This question can be answered using combinatorics, which forms the very heart of chess.

The first FIDE World Fischer Random Chess Championship is currently underway at Bærum, Norway, with Magnus Carlsen set to face Wesley So in the final. Fischer Random Chess, a variant of chess conceptualised by former world chess champion Bobby Fischer (1943–2008), is also known as Chess960 for its 960 possible starting positions.

Why is the number of possible starting positions 960 in Fischer Random Chess? This question can be answered using combinatorics, which forms the very heart of chess.

What is Fischer Random Chess?

In Fischer Random Chess, the chessboard and pieces are the same as in standard chess but the starting position is randomised with the following conditions:

(1) All white pieces (except pawns) are on the first rank (row) and all pawns are on the second rank.

(2) The two white bishops are placed on squares of opposite colour.

(3) The white king is placed between the two white rooks.

(4) The initial position of all black pieces mirrors that of the white pieces, with all pawns on the seventh rank and all other pieces on the eighth rank.

Why are there 960 possible opening positions?

As black pieces mirror white pieces, we need to consider only the number of possible starting positions for white, ie, number of positions which satisfy conditions (1) to (3) above, to compute the number of possible starting positions.

In addition, as all the eight pawns are on second rank, we need to consider only the unique combinations of the eight white pieces except the pawns (one king, one queen, two rooks, two bishops, and two knights) on the first rank.

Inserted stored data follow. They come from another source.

import Summits.QuantumFields.BalabanUV.Beta.GAN24.MinimiserOneStepDecay
import Summits.QuantumFields.BalabanUV.Beta.GAN24.ScalarSupLettersCubicHolds

/-!
# G-an2-4 ∕ (CONV-C), road P2 — THE SOFT MINIMISER'S ONE-STEP LAW AND THE UNIT-LATTICE ONE-STEP KERNEL `S_{RN} − S_N` IN THE ROW'S KERNEL
# CURRENCY ON CUBIC UNIT TORI, UNCONDITIONAL: the four fine-lattice letters of `MinimiserOneStepDecay` §1–§2 DISCHARGED by the swarm's
# (SCALAR-LETTERS-LOC) export `ScalarSupLettersCubicHolds.scalarRowDecay_cubic`

G-an2-4 formalisation swarm `b2b-balaban-gan24-formalise-*`, leaf prover 06 (gen 36), crux team (2) under the coordinator ruling «YM REDIRECT»
(e34b3e0c; FREEZE (0) honoured — a `GAN24/` junction importing EXISTING modules only).  The road-P2 owner `b2b-balaban-gan24-p2` (gen 29)
typed the one-step laws of the scalar soft ∕ hard minimisers and of the unit-lattice operator `S_n = a′Q′G′_nQ′*` in the row's KERNEL
currency (`MinimiserOneStepDecay`, p257333: rate `η`-type factor `(R−1)∕(RN)` in front AND exponential decay in the unit-lattice distance —
the «two clauses» `OpClose` shape of `GAN24/DirichletExhaustion`), CONDITIONAL on five fine-lattice letters in `RowDecay` form (`B₁ B₂ C₁ C₂`,
`C₀`) and two unit-lattice letters (`S_N⁻¹`, `S_{RN}⁻¹`).  His «INTERFACE REQUEST G-an2-4: (SCALAR-LETTERS-LOC)» (HOME/INBOX 2026-08-21T09:07Z)
asked for the four letters in localised per-block row form «for the kernel-currency ENDs of `MinimiserOneStepDecay` … UNCONDITIONAL on landing».
The four letters `B₁ B₂ C₁ C₂` of §1 (soft law) and §2 (the kernel `S′ − S`) are TREE THEOREMS on cubic tori `fun _ : Fin (d+1) ⇒ N₀`, constants
functions of `(d, a′)` only, uniform in `N, R, N₀`: this lineage's `ScalarSupLettersCubicHolds.scalarRowDecay_cubic` (gen 35, p259462; the (α) chain
+ leaf-01's (L0) `ScalarSup110G` + leaf-03's free heat-kernel inputs + leaf-04's `ScalarSupReductions`), read with `B₁ = Cst·(1 + log(RN))`,
`B₂ = C₁ = Cst`, `C₂ = Cst·(1 + log N)`.  (§3, the HARD law, needs in addition `C₀` = `ScalarZerothLetterTorus.rowDecay_Gps` and leaf-03 gen 49's
unit-lattice letters `SavgInverseUniform.rowDecay_Savg_inv_of_le`; its cubic junction is leaf-03 gen 49's `GAN24/HardMinimiserOneStepCubic` — journal
SPLIT 2026-08-21T10:16Z, one tree copy each.)
THIS FILE is the junction for §1–§2, BY NAME (`obtain` + `mono` + `ring`, no new estimate):
 * §1 **`fieldDecay_Msoft_succ_sub_stair_cubic`** — THE SOFT LAW WITH DECAY, UNCONDITIONAL: `∃ δ > 0, ∀ δ′ ∈ (0, δ], ∃ C > 0, ∀ N R N₀ ≥ 1`, every
   unit-lattice source `v` with `|v(z)| ≤ V·e^{−δ′|z − y′|_{T,∞}}` has `|(M′v)(x′) − (J·Mv)(x′)| ≤ C·((R−1)∕(RN))·(2 + log(RN) + log N)·V·e^{−(δ′/4)|blk x′ − y′|}`;
   **`norm_Msoft_succ_sub_stair_apply_le_cubic`** — its kernel reading: `|(M′ − J·M)(x′, y′)| ≤ C·((R−1)∕(RN))·(2 + log(RN) + log N)·e^{−δ|blk x′ − y′|}`;
 * §2 **`norm_Savg_succ_sub_apply_le_cubic`** — THE UNIT-LATTICE ONE-STEP KERNEL, UNCONDITIONAL:
   `|(S_{RN} − S_N)(y, y′)| ≤ C·((R−1)∕(RN))·(2 + log(RN) + log N)·e^{−δ|y − y′|_{T,∞}}` — the `OpClose` ∕ (CONV-C)-pair SHAPE (rate AND decay) for
   the scalar unit-lattice operator `S_n = a′Q′G′_nQ′*` of `HardMinimiserOneStepSup`, every `N, R, N₀ ≥ 1`, every `a′ > 0`;
READING (the tower `N = L^k`, `R = L`): `((R−1)∕(RN))·(2 + log(RN) + log N) ≤ (2 + (2k+1)·log L)·L^{−k}` — summable in `k`; with the decay
factor this is the two-clause shape `|𝒦^{(k+1)} − 𝒦^{(k)}|(y,y′) ≤ C₄θ^k e^{−δ₄|y−y′|}` (any `θ ∈ (L⁻¹, 1)`) FOR THE SCALAR PROTOTYPE's `S_n` and soft leg.
HONEST SCOPE.  [folklore] junction of tree theorems BY NAME; scalar (0-form) `U = 1` prototype on CUBIC unit tori in dimension `d + 1`; constants
and rates EXISTENTIAL in size (functions of `(d, a′)`; the rate is the (α) chain's `δ` through leaf-04's resummation, quartered); the `(1 + log n)` letters are
OURS (Bałaban prints the VECTOR (1.110)∕(1.112)∕(1.115), [B5] pp. 35–36, and [B9] (3.42) at general `U` — text locations only, no quotation, no
`[cite:]` claim); NOT (CONV-C) as typed (that is a statement about Bałaban's constituents `(G_k, H_k, C^{(k)})` with their inputs discharged), NEVER
«G-an2-4 closed», NOT NE2 ∕ NE3, NOT D1, NOT BetaPertH, NOT continuum, NOT Clay; 0 def, 0 `def … : Prop`, 0 cite, 0 sorry — not in print, our
bookkeeping.  HONEST DEPENDENCY: continuum YM on T⁴ ⇐ BetaPertH ∧ nine spine estimates (0/9 proved); BetaPertH ⇐ (D1) ∧ (D4) ∧ CAP+tail;
G-an2-4 gates asym, D1 and NE2/3/4.
-/

noncomputable section

open scoped BigOperators ComplexConjugate Matrix

namespace Summit.QuantumFields.BalabanUV.Beta.GAN24.MinimiserOneStepDecayCubic

open Literature.MathematicalPhysics.QuantumFieldTheory.Balaban1983to89
open B5Prop11Plancherel (Tor fine)
open B5Action121 (sdiff)
open B5Blocks16 (blockOf)
open B6LowerBound2153Torus (rep)
open B4TorusKernel.MultiPeriod (torusSupNorm)
open B4Sect5Proof (latticeConst latticeConst_nonneg)
open Summit.QuantumFields.BalabanUV.T4Continuum.ScalarAveragedPropagator (Gps)
open Summit.QuantumFields.BalabanUV.Beta.GAN24.StaircaseLaplacianDefect (stair)
open Summit.QuantumFields.BalabanUV.Beta.GAN24.SoftMinimiserOneStepSup (Msoft)
open Summit.QuantumFields.BalabanUV.Beta.GAN24.HardMinimiserOneStepSup (Savg)
open Summit.QuantumFields.BalabanUV.Beta.GAN24.BlockFieldDecay (RowDecay FieldDecay)
open Summit.QuantumFields.BalabanUV.Beta.GAN24.MinimiserOneStepDecay
  (epsSoft fieldDecay_Msoft_succ_sub_stair norm_Savg_succ_sub_apply_le fieldDecay_single)
open Summit.QuantumFields.BalabanUV.Beta.GAN24.Entry112SupLogCubic (latticeConst_succ_pos)
open Summit.QuantumFields.BalabanUV.Beta.GAN24.ScalarSupLettersCubicHolds (scalarRowDecay_cubic)

variable (d : ℕ)

/-! ## §1 The soft law with decay, unconditional on cubic tori -/

/-- **THE SOFT LAW WITH DECAY ON CUBIC TORI, UNCONDITIONAL.**  For every `a′ > 0` there is a rate `δ > 0` (a function of `d, a′`) such that for
every source rate `0 < δ′ ≤ δ` there is `C > 0` (a function of `d, a′, δ′`) with: for all `N, R, N₀ ≥ 1`, every unit-lattice source `v` with
`|v(z)| ≤ V·e^{−δ′|z − y′|_{T,∞}}` (this forces `V ≥ 0`; no separate hypothesis) and every fine site `x′`,
`|(M′v)(x′) − (J·Mv)(x′)| ≤ C·((R−1)∕(RN))·(2 + log(RN) + log N)·V·e^{−(δ′/4)·|blockOf x′ − y′|_{T,∞}}`
(`M = Msoft N _ a′`, `M′ = Msoft (R·N) _ a′`, `J = stair N R _`). [folklore] -/
theorem fieldDecay_Msoft_succ_sub_stair_cubic {a' : ℝ} (ha' : 0 < a') :
    ∃ δ : ℝ, 0 < δ ∧ ∀ δ' : ℝ, 0 < δ' → δ' ≤ δ → ∃ C : ℝ, 0 < C ∧
      ∀ (N R N₀ : ℕ) [NeZero N] [NeZero R] [NeZero N₀] (V : ℝ) (v : Tor (fun _ : Fin (d + 1) => N₀) → ℂ)
        (y' : Tor (fun _ : Fin (d + 1) => N₀)), FieldDecay (fun _ : Fin (d + 1) => N₀) id v V δ' y' →
        FieldDecay (fun _ : Fin (d + 1) => N₀) (blockOf (R * N) (fun _ : Fin (d + 1) => N₀))
          (Msoft (R * N) (fun _ : Fin (d + 1) => N₀) a' *ᵥ v
            - stair N R (fun _ : Fin (d + 1) => N₀) *ᵥ (Msoft N (fun _ : Fin (d + 1) => N₀) a' *ᵥ v))
          (C * (((R : ℝ) - 1) / ((R : ℝ) * N)) * (2 + Real.log ((R * N : ℕ) : ℝ) + Real.log (N : ℝ)) * V) (δ' / 4) y' := by
  obtain ⟨Cst, δ, hCst, hδ, h⟩ := scalarRowDecay_cubic d ha'
  refine ⟨δ, hδ, fun δ' hδ' hδ'δ => ?_⟩
  refine ⟨((d : ℝ) + 1) * a' * Cst ^ 2 * latticeConst (d + 1) (δ' / 2) * latticeConst (d + 1) (δ' / 4), ?_, ?_⟩
  · have hK2 : 0 < latticeConst (d + 1) (δ' / 2) := latticeConst_succ_pos (d := d) (by linarith)
    have hK4 : 0 < latticeConst (d + 1) (δ' / 4) := latticeConst_succ_pos (d := d) (by linarith)
    positivity
  intro N R N₀ _ _ _ V v y' hv
  have hV : 0 ≤ V := hv.nonneg
  have hN : 1 ≤ N := Nat.one_le_iff_ne_zero.mpr (NeZero.ne N)
  have hRN : 1 ≤ R * N := Nat.one_le_iff_ne_zero.mpr (NeZero.ne (R * N))
  have key := fieldDecay_Msoft_succ_sub_stair N R (fun _ : Fin (d + 1) => N₀) ha' hδ' hδ'δ
    (B₁ := Cst * (1 + Real.log ((R * N : ℕ) : ℝ))) (B₂ := Cst) (C₁ := Cst) (C₂ := Cst * (1 + Real.log (N : ℝ)))
    (fun μ x y'' => (h (R * N) N₀ hRN μ μ x y'').2.1)
    (fun μ x y'' => (h (R * N) N₀ hRN μ μ x y'').1)
    (fun μ x y'' => (h N N₀ hN μ μ x y'').2.2.1)
    (fun μ x y'' => (h N N₀ hN μ μ x y'').2.2.2)
    hV hv
  have e : epsSoft d N R a' (Cst * (1 + Real.log ((R * N : ℕ) : ℝ))) Cst Cst (Cst * (1 + Real.log (N : ℝ))) δ' * V
      = ((d : ℝ) + 1) * a' * Cst ^ 2 * latticeConst (d + 1) (δ' / 2) * latticeConst (d + 1) (δ' / 4)
          * (((R : ℝ) - 1) / ((R : ℝ) * N)) * (2 + Real.log ((R * N : ℕ) : ℝ) + Real.log (N : ℝ)) * V := by
    unfold epsSoft; ring
  exact key.mono e.le (by rw [← e]; exact key.nonneg) le_rfl

/-- **THE SOFT MINIMISER'S ONE-STEP KERNEL ON CUBIC TORI, UNCONDITIONAL**: `∃ C δ > 0` (functions of `d, a′`) with, for all `N, R, N₀ ≥ 1`, every
fine site `x′` and unit site `y′`, `|(M′ − J·M)(x′, y′)| ≤ C·((R−1)∕(RN))·(2 + log(RN) + log N)·e^{−δ·|blockOf x′ − y′|_{T,∞}}`. [folklore] -/
theorem norm_Msoft_succ_sub_stair_apply_le_cubic {a' : ℝ} (ha' : 0 < a') :
    ∃ C δ : ℝ, 0 < C ∧ 0 < δ ∧ ∀ (N R N₀ : ℕ) [NeZero N] [NeZero R] [NeZero N₀]
      (x' : Tor (fine (R * N) (fun _ : Fin (d + 1) => N₀))) (y' : Tor (fun _ : Fin (d + 1) => N₀)),
        ‖(Msoft (R * N) (fun _ : Fin (d + 1) => N₀) a'
            - stair N R (fun _ : Fin (d + 1) => N₀) * Msoft N (fun _ : Fin (d + 1) => N₀) a') x' y'‖
          ≤ C * (((R : ℝ) - 1) / ((R : ℝ) * N)) * (2 + Real.log ((R * N : ℕ) : ℝ) + Real.log (N : ℝ))
              * Real.exp (-(δ * torusSupNorm (fun _ : Fin (d + 1) => N₀)
                  (rep (fun _ : Fin (d + 1) => N₀) (blockOf (R * N) (fun _ : Fin (d + 1) => N₀) x')
                    - rep (fun _ : Fin (d + 1) => N₀) y'))) := by
  obtain ⟨δ, hδ, hall⟩ := fieldDecay_Msoft_succ_sub_stair_cubic d ha'
  obtain ⟨C, hC, h⟩ := hall δ hδ le_rfl
  refine ⟨C, δ / 4, hC, by linarith, fun N R N₀ _ _ _ x' y' => ?_⟩
  have key := h N R N₀ 1 (Pi.single y' (1 : ℂ)) y' (fieldDecay_single (M := fun _ : Fin (d + 1) => N₀) δ y') x'
  rw [mul_one, Matrix.mulVec_mulVec, ← Matrix.sub_mulVec, Matrix.mulVec_single_one, Matrix.col_apply] at key
  exact key

/-! ## §2 The unit-lattice one-step kernel `S_{RN} − S_N`, unconditional on cubic tori -/

/-- **THE UNIT-LATTICE ONE-STEP KERNEL DECAYS, WITH THE RATE IN FRONT — UNCONDITIONAL ON CUBIC TORI.**  For the scalar unit-lattice operator
`S_n = a′Q′G′_nQ′*` (`HardMinimiserOneStepSup.Savg`): `∃ C δ > 0` (functions of `d, a′`) such that for all `N, R, N₀ ≥ 1` and all unit sites
`y, y′` of the cubic torus `Π_μ ℤ/N₀`,
`|(S_{RN} − S_N)(y, y′)| ≤ C·((R−1)∕(RN))·(2 + log(RN) + log N)·e^{−δ·|y − y′|_{T,∞}}` — the `OpClose` two-clause shape. [folklore] -/
theorem norm_Savg_succ_sub_apply_le_cubic {a' : ℝ} (ha' : 0 < a') :
    ∃ C δ : ℝ, 0 < C ∧ 0 < δ ∧ ∀ (N R N₀ : ℕ) [NeZero N] [NeZero R] [NeZero N₀] (y y' : Tor (fun _ : Fin (d + 1) => N₀)),
      ‖(Savg (R * N) (fun _ : Fin (d + 1) => N₀) a' - Savg N (fun _ : Fin (d + 1) => N₀) a') y y'‖
        ≤ C * (((R : ℝ) - 1) / ((R : ℝ) * N)) * (2 + Real.log ((R * N : ℕ) : ℝ) + Real.log (N : ℝ))
            * Real.exp (-(δ * torusSupNorm (fun _ : Fin (d + 1) => N₀)
                (rep (fun _ : Fin (d + 1) => N₀) y - rep (fun _ : Fin (d + 1) => N₀) y'))) := by
  obtain ⟨Cst, δ, hCst, hδ, h⟩ := scalarRowDecay_cubic d ha'
  have hK2 : 0 < latticeConst (d + 1) (δ / 2) := latticeConst_succ_pos (d := d) (by linarith)
  have hK4 : 0 < latticeConst (d + 1) (δ / 4) := latticeConst_succ_pos (d := d) (by linarith)
  refine ⟨((d : ℝ) + 1) * a' * Cst ^ 2 * latticeConst (d + 1) (δ / 2) * latticeConst (d + 1) (δ / 4), δ / 4,
    by positivity, by linarith, fun N R N₀ _ _ _ y y' => ?_⟩
  have hN : 1 ≤ N := Nat.one_le_iff_ne_zero.mpr (NeZero.ne N)
  have hRN : 1 ≤ R * N := Nat.one_le_iff_ne_zero.mpr (NeZero.ne (R * N))
  have key := norm_Savg_succ_sub_apply_le N R (fun _ : Fin (d + 1) => N₀) ha' hδ
    (B₁ := Cst * (1 + Real.log ((R * N : ℕ) : ℝ))) (B₂ := Cst) (C₁ := Cst) (C₂ := Cst * (1 + Real.log (N : ℝ)))
    (fun μ x y'' => (h (R * N) N₀ hRN μ μ x y'').2.1)
    (fun μ x y'' => (h (R * N) N₀ hRN μ μ x y'').1)
    (fun μ x y'' => (h N N₀ hN μ μ x y'').2.2.1)
    (fun μ x y'' => (h N N₀ hN μ μ x y'').2.2.2)
    y y'
  calc _ ≤ _ := key
    _ = _ := by unfold epsSoft; ring

end Summit.QuantumFields.BalabanUV.Beta.GAN24.MinimiserOneStepDecayCubic

end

In how many ways can eight pieces be placed on eight squares? For the mathematically inclined, the instant answer is the number of permutations of a set of eight elements, which is 8! = 40,320. For others, the answer can be derived as follows.

The first piece can be placed on any of the eight empty squares, the second on any of the remaining seven empty squares, the third on any of the remaining six empty squares, the fourth on any of the remaining five empty squares, and so on. So the number of ways eight pieces can be placed on is 8 x 7 x 6 x 5 x 4 x 3 x 2 x 1 = 8! = 40,320.

However, we have three pairs of identical pieces (two rooks, two bishops, and two knights). Two positions which differ only by swapping the first and second rooks are the same position (same is true for bishops and knights).

So we need the number of unique ways in which the eight pieces with three identical pairs can be placed on eight squares. For the mathematically inclined, the instant answer is 8! / ( 2! X 2! X 2! ) = 40,320 / 8 = 5,040.

For others, the answer can be derived as follows. Let us say we place the pieces one by one from left to right. Among the 40,320 positions, there are as many positions where first rook is placed before (to the left of) the second rook as those where the second rook is placed before (to the left of) the second rook. So we are down to 40,320 / 2 = 20,160 positions where the placement of rooks is unique.

We use the same logic for the unique placement of bishops and knights. In this way, the number of positions with unique placement of the eight white pieces on the first rank is 40,320 / (2 x 2 x 2 ) = 5,040. These 5,040 unique positions satisfy condition (1) above.

As per condition (2), the bishops must be placed on squares of opposite colour. On first thought, it may appear this probability is 1/2, but actually this probability is 4/7. This is clear to the mathematically inclined — once we fix the position of the first bishop, there are seven squares available for the other bishop out of which four are of the opposite colour and three are of the same colour; hence the probability is 4/7.

For others, this probability can be derived simply by counting. There are only 8 x 7 / 2 = 28 unique starting positions for the bishop pair out of which 16 have bishops on squares of opposite colour — (a1, f1), (a1, h1), (b1, c1), (b1, e1), (b1, g1), (c1, d1), (c1, f1), (c1, h1), (d1, e1), (d1, g1), (e1, f1), (e1, h1), (f1, g1), and (g1, h1). The probability is thus 16/28, which is same as the answer 4/7 obtained earlier.

Of the 5,040 unique positions which satisfy condition (1), four out of seven satisfy condition (2). And so we have 5,040 x 4 / 7 = 2,880 unique positions which satisfy conditions (1) and (2).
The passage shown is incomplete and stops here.